# Exercise description:
If a line of the data below contains the string "route", copy it into your answer.

# Data provided:
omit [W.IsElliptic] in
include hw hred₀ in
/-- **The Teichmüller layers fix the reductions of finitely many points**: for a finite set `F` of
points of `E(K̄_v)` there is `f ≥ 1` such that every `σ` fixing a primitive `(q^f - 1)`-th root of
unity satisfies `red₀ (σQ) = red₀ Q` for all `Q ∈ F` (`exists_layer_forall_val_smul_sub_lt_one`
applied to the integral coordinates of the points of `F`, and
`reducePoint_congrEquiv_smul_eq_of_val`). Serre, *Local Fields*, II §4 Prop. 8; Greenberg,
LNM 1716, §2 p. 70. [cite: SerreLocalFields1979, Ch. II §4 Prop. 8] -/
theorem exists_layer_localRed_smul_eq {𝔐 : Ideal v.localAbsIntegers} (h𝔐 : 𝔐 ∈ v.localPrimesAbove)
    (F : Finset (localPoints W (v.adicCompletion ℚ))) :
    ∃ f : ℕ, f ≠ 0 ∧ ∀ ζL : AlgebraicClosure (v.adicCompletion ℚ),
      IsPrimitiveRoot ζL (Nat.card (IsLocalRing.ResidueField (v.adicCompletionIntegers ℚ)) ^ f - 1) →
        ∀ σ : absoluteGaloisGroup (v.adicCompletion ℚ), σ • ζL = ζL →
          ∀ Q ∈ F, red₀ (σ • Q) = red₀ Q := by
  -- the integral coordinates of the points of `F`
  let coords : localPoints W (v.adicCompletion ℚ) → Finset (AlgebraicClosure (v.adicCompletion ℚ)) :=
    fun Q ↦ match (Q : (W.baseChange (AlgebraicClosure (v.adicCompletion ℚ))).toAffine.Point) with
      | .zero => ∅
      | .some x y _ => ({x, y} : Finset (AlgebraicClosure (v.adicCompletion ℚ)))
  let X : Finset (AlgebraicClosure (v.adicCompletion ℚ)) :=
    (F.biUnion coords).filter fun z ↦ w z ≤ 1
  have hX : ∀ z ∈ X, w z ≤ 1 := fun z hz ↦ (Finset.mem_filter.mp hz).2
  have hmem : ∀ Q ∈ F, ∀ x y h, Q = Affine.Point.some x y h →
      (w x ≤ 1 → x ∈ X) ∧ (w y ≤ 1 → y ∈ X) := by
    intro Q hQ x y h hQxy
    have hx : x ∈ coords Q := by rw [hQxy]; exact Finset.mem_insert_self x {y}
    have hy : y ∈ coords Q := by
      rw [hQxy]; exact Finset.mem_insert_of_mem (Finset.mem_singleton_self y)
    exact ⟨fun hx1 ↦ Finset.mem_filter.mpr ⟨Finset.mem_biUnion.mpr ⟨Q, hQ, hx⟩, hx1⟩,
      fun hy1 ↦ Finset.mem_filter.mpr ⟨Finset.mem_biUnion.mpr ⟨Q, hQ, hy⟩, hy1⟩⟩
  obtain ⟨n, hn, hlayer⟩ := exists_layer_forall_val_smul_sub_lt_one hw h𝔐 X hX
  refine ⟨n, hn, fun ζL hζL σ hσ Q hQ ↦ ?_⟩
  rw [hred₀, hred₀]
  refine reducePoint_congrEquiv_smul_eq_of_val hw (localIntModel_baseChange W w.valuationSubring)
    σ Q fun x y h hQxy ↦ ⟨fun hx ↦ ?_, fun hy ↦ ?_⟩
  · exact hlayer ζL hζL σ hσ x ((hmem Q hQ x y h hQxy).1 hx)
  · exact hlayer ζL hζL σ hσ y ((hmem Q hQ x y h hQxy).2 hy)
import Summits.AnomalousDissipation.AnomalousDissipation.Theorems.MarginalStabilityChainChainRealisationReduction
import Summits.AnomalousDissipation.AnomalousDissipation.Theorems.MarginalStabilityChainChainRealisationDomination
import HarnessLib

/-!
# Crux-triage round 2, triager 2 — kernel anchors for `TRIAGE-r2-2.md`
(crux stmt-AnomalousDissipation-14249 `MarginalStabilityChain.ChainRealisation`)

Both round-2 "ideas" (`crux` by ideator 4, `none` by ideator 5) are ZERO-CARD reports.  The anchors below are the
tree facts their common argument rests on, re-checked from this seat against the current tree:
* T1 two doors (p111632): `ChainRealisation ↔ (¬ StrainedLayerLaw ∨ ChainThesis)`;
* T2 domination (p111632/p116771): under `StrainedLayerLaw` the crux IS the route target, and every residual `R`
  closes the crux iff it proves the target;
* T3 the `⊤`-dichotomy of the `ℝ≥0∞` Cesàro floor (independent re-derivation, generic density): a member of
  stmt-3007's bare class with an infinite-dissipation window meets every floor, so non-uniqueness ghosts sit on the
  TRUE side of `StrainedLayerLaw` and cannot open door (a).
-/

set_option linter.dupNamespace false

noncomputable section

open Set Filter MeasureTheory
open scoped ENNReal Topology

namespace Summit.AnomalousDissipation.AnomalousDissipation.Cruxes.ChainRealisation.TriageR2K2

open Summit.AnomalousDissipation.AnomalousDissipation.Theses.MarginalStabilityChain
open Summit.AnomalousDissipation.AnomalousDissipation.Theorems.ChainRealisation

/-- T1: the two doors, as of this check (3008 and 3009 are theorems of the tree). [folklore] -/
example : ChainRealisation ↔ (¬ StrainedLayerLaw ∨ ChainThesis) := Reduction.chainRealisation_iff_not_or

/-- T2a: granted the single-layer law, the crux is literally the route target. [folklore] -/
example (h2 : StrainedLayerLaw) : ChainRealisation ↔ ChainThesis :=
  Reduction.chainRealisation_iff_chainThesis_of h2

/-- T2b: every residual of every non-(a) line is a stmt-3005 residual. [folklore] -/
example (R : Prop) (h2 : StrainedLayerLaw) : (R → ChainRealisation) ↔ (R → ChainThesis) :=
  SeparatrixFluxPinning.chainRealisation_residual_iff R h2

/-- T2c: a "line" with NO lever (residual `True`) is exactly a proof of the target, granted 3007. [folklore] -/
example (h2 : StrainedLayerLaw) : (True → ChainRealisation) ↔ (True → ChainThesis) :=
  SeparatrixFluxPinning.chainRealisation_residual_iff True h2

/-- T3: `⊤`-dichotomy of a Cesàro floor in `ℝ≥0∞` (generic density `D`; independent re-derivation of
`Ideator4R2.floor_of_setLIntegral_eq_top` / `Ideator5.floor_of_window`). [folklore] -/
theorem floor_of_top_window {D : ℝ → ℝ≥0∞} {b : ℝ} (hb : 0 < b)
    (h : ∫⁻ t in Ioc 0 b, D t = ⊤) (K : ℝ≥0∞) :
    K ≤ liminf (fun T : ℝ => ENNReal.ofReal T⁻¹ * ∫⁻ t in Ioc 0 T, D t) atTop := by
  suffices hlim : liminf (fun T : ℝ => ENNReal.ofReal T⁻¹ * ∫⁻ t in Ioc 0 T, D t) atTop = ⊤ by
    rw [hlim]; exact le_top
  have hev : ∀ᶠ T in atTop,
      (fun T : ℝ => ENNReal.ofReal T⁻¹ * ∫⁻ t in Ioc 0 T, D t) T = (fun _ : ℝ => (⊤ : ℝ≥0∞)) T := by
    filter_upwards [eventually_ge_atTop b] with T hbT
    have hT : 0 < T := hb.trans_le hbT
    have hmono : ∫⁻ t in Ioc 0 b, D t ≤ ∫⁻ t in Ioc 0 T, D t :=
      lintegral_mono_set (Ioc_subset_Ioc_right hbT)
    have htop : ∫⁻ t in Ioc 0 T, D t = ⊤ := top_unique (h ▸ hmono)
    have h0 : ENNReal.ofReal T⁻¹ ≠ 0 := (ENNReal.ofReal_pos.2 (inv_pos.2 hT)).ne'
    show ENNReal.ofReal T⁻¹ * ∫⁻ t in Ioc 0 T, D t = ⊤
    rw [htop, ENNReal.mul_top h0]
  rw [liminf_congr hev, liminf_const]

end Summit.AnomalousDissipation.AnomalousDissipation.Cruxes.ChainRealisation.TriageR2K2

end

# Reply to the exercise:
* T2 domination (p111632/p116771): under `StrainedLayerLaw` the crux IS the route target, and every residual `R`
/-- T2a: granted the single-layer law, the crux is literally the route target. [folklore] -/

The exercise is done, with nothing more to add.